PROBLEM STATEMENT> Only lines containing the string "rintro" belong in the answer; copy all of them from the entries.

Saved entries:
━━━━━━━━━━━━━━━━━━━━
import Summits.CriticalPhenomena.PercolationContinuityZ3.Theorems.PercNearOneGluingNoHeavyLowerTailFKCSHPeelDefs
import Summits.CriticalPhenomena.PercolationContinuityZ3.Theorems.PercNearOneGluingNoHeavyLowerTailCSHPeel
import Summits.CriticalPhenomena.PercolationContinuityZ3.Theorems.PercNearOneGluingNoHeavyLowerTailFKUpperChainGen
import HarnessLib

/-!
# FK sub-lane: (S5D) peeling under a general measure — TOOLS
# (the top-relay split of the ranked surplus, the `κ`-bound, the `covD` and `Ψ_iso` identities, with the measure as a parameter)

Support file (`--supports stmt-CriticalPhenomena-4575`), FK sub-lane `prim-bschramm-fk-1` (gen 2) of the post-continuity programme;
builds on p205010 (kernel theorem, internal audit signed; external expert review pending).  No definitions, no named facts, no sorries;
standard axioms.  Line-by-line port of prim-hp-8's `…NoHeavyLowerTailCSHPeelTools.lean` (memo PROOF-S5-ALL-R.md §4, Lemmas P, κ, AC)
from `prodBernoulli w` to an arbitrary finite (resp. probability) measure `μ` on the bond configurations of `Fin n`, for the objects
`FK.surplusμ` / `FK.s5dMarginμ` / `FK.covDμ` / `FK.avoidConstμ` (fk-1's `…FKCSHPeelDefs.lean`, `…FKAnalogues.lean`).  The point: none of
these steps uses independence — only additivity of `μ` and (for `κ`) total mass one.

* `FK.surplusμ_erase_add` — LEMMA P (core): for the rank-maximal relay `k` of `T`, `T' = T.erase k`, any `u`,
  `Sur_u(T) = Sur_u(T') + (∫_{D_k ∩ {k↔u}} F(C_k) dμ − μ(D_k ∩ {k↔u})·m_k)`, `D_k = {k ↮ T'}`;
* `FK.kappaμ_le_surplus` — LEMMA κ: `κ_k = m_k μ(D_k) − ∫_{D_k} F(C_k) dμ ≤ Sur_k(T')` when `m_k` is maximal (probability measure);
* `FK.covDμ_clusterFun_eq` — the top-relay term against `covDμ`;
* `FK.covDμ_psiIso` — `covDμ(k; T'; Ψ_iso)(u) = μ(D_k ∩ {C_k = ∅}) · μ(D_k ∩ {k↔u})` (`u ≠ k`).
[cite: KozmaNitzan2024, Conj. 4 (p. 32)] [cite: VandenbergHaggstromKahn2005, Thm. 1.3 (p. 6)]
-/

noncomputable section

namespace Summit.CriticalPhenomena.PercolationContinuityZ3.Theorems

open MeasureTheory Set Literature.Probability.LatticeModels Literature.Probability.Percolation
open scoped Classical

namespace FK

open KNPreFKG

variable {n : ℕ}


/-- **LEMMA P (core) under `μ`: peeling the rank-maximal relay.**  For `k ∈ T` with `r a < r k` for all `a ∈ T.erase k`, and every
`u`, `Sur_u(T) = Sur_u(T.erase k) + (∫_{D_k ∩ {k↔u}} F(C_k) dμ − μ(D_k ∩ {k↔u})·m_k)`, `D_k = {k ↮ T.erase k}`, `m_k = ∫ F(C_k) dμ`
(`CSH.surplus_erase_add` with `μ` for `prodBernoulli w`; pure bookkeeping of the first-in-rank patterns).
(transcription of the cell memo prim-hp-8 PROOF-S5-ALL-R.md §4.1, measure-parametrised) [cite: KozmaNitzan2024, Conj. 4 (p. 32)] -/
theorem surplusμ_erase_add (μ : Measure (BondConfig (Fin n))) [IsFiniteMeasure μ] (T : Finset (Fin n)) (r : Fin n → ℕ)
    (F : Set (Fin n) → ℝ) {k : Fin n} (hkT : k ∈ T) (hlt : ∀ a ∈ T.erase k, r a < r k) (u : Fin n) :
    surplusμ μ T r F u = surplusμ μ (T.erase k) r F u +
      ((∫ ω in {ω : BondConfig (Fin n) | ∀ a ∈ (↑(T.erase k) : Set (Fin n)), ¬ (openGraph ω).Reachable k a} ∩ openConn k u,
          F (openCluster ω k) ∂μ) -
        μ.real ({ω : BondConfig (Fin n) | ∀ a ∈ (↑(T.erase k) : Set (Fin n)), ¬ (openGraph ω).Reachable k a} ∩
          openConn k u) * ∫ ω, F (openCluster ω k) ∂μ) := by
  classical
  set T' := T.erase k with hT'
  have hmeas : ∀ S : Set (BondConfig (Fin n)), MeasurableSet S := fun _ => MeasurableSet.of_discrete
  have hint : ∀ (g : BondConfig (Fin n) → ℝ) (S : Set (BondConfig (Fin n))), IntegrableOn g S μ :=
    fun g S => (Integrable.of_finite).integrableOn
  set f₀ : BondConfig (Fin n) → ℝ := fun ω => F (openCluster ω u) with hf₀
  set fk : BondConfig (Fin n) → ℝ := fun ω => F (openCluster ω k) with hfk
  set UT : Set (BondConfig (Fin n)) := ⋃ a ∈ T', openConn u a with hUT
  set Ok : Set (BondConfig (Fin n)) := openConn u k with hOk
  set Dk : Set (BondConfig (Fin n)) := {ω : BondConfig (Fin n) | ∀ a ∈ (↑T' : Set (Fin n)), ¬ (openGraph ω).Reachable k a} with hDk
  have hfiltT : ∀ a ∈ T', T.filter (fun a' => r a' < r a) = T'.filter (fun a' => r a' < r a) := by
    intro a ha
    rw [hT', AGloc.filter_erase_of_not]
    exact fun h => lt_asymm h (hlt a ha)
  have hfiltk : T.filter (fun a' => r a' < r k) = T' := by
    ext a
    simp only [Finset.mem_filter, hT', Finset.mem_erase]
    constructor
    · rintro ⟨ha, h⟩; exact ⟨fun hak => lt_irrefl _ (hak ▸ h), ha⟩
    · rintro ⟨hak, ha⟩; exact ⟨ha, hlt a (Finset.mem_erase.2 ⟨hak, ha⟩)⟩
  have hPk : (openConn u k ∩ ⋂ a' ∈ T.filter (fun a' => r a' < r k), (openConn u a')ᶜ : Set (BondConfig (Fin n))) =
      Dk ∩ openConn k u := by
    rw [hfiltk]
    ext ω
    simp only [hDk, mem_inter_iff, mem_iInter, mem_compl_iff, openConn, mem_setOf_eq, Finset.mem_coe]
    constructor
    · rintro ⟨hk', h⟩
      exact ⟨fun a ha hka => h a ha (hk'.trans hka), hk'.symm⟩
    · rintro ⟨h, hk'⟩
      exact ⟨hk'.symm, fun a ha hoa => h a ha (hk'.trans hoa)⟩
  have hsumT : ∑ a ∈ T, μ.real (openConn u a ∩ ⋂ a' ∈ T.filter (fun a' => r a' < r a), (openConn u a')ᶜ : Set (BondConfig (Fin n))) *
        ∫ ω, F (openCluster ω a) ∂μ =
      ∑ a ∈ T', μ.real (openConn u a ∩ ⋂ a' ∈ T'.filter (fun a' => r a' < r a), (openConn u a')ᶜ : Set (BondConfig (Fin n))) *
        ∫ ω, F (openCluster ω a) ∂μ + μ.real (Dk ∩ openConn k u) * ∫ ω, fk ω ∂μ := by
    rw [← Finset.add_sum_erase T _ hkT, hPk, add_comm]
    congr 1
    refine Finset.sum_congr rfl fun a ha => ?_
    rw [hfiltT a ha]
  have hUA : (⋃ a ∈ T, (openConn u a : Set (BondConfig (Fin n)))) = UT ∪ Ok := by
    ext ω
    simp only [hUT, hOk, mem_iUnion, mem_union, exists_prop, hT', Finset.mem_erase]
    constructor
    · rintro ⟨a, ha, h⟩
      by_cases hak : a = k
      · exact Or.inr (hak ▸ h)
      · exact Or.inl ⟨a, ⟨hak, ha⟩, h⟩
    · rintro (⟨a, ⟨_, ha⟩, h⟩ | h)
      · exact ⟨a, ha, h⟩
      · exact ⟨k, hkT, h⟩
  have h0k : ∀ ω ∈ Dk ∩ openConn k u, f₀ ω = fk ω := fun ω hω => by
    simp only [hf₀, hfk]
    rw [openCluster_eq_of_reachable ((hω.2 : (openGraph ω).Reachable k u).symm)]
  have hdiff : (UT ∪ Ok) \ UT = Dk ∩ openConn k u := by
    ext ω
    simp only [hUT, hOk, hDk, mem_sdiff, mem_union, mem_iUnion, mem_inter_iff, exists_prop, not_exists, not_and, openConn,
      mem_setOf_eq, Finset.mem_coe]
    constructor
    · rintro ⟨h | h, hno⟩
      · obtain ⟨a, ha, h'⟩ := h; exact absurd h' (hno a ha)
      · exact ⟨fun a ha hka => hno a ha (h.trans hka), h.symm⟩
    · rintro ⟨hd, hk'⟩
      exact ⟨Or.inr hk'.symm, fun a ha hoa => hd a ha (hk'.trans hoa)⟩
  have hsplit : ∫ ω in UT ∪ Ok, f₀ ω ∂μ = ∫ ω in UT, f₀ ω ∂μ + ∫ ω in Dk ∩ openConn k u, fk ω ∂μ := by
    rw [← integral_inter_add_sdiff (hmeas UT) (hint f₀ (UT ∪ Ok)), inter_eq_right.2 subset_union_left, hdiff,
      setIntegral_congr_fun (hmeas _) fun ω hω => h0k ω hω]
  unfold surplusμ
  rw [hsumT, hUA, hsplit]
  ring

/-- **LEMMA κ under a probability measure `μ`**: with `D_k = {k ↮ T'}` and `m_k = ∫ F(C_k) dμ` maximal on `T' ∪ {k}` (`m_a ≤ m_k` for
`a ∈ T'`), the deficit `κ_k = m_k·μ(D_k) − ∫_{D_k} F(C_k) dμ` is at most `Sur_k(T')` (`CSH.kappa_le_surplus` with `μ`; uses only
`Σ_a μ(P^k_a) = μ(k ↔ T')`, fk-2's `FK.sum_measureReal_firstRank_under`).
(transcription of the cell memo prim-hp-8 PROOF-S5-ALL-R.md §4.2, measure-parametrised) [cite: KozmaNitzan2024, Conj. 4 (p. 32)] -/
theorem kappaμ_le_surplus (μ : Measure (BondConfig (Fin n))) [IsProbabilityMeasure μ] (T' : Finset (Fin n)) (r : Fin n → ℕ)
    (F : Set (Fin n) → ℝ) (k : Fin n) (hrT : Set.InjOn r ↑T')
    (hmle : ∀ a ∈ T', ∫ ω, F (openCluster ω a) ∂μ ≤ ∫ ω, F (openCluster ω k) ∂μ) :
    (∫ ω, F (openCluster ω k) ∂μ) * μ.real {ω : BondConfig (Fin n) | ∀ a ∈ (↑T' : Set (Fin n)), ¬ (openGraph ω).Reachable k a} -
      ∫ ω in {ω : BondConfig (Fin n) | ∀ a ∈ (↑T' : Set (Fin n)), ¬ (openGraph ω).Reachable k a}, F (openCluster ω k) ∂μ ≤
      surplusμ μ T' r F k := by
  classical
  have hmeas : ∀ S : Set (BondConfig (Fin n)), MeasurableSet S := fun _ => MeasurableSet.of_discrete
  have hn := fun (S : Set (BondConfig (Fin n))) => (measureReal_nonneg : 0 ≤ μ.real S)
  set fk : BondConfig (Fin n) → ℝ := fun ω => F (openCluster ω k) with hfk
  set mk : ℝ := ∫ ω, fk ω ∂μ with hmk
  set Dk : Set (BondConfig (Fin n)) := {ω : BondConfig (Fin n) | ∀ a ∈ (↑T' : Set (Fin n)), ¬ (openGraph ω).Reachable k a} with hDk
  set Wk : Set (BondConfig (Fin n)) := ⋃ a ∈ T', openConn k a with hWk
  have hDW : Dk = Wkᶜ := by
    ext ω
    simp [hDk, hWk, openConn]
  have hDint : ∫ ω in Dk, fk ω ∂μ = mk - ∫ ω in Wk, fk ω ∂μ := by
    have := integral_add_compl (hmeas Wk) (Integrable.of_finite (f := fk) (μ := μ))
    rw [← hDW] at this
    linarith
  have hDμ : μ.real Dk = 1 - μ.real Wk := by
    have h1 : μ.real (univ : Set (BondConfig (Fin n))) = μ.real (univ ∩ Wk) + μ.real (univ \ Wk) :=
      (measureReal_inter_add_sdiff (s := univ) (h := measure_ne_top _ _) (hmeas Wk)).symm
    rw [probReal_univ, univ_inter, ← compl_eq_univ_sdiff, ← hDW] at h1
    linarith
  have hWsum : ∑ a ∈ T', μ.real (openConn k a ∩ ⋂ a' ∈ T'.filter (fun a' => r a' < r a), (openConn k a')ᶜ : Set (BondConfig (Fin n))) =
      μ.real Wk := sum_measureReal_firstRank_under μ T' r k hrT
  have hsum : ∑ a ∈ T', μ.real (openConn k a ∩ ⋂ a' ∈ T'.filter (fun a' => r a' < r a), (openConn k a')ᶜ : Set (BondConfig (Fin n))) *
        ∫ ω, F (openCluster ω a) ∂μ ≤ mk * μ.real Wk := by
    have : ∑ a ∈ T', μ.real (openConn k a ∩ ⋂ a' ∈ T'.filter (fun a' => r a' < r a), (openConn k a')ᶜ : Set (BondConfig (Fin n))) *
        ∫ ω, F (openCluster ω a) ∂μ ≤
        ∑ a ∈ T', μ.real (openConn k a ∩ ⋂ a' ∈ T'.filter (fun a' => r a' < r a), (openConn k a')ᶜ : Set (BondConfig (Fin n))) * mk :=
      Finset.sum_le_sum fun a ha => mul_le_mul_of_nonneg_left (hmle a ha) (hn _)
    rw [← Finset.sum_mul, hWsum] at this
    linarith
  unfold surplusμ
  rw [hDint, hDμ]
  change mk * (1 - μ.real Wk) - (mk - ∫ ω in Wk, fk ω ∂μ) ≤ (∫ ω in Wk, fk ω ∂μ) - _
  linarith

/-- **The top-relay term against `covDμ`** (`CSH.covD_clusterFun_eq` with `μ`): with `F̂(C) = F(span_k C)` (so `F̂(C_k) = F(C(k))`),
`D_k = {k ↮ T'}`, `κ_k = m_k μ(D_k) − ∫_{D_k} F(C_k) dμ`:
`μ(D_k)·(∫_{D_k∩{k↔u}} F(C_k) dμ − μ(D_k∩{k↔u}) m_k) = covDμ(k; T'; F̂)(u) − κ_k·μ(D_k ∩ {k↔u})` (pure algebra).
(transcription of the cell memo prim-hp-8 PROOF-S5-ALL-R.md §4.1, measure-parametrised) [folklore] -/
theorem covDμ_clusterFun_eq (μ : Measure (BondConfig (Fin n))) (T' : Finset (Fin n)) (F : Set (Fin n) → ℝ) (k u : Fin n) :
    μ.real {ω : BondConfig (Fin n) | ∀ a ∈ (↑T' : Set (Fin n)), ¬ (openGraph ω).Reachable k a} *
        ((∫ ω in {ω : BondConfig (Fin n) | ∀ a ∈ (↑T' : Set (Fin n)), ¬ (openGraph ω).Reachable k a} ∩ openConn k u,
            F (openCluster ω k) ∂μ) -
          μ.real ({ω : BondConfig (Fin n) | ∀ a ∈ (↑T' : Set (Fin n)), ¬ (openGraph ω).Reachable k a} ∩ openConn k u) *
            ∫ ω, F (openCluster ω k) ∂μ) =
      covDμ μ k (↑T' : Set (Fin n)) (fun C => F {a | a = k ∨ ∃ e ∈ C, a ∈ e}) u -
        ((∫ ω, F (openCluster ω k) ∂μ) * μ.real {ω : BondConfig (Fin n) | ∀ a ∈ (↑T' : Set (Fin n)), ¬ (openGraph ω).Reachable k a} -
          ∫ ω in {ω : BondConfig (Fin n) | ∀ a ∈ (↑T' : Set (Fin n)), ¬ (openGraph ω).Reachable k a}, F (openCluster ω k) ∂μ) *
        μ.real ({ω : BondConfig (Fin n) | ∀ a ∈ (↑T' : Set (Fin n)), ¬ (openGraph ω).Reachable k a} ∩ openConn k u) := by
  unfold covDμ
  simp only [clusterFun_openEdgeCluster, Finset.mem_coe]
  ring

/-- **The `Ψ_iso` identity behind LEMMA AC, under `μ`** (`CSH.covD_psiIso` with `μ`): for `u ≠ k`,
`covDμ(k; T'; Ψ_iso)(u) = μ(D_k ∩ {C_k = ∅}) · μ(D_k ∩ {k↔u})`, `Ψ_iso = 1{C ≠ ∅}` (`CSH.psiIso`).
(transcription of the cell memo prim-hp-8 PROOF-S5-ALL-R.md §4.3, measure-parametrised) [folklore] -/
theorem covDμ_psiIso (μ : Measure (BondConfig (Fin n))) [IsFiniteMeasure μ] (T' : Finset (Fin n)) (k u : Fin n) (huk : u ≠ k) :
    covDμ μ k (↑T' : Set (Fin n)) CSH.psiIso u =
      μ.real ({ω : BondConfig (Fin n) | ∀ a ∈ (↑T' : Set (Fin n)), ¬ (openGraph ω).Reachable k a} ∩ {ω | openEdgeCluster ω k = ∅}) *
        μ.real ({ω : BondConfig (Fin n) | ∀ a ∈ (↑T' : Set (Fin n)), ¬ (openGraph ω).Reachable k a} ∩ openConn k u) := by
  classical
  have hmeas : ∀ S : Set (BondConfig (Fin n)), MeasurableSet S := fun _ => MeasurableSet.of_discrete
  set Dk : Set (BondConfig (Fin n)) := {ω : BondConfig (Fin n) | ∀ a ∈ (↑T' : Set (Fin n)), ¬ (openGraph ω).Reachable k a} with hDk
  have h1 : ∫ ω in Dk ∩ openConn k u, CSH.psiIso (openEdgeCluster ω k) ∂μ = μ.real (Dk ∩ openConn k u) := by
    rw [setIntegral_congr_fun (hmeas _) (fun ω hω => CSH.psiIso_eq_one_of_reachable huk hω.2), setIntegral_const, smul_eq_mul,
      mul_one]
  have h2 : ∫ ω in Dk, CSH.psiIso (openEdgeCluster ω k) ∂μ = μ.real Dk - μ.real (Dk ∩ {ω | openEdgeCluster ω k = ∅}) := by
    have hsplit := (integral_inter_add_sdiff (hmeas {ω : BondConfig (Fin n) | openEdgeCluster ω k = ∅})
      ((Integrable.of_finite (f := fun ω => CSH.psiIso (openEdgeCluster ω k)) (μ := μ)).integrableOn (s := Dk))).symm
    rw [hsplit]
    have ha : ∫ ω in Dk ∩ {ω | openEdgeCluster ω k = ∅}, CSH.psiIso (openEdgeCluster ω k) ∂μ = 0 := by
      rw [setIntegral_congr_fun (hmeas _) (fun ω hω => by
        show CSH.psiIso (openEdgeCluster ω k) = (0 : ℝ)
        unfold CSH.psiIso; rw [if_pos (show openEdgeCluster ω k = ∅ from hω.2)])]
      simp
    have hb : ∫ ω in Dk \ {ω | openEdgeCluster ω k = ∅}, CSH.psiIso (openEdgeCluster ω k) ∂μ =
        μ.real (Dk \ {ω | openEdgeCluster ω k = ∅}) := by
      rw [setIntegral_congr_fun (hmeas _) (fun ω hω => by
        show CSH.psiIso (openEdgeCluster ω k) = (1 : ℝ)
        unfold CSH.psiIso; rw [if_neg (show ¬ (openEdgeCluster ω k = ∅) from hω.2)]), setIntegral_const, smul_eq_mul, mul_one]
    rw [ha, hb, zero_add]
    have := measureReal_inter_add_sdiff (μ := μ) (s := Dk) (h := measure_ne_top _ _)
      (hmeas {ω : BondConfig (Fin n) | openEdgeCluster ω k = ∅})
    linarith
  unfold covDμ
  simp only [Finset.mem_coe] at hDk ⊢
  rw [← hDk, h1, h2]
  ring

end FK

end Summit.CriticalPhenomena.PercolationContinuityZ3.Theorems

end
━━━━━━━━━━━━━━━━━━━━
RESULT BELOW>
    · rintro ⟨ha, h⟩; exact ⟨fun hak => lt_irrefl _ (hak ▸ h), ha⟩
    · rintro ⟨hak, ha⟩; exact ⟨ha, hlt a (Finset.mem_erase.2 ⟨hak, ha⟩)⟩
    · rintro ⟨hk', h⟩
    · rintro ⟨h, hk'⟩
    · rintro ⟨a, ha, h⟩
    · rintro (⟨a, ⟨_, ha⟩, h⟩ | h)
    · rintro ⟨h | h, hno⟩
    · rintro ⟨hd, hk'⟩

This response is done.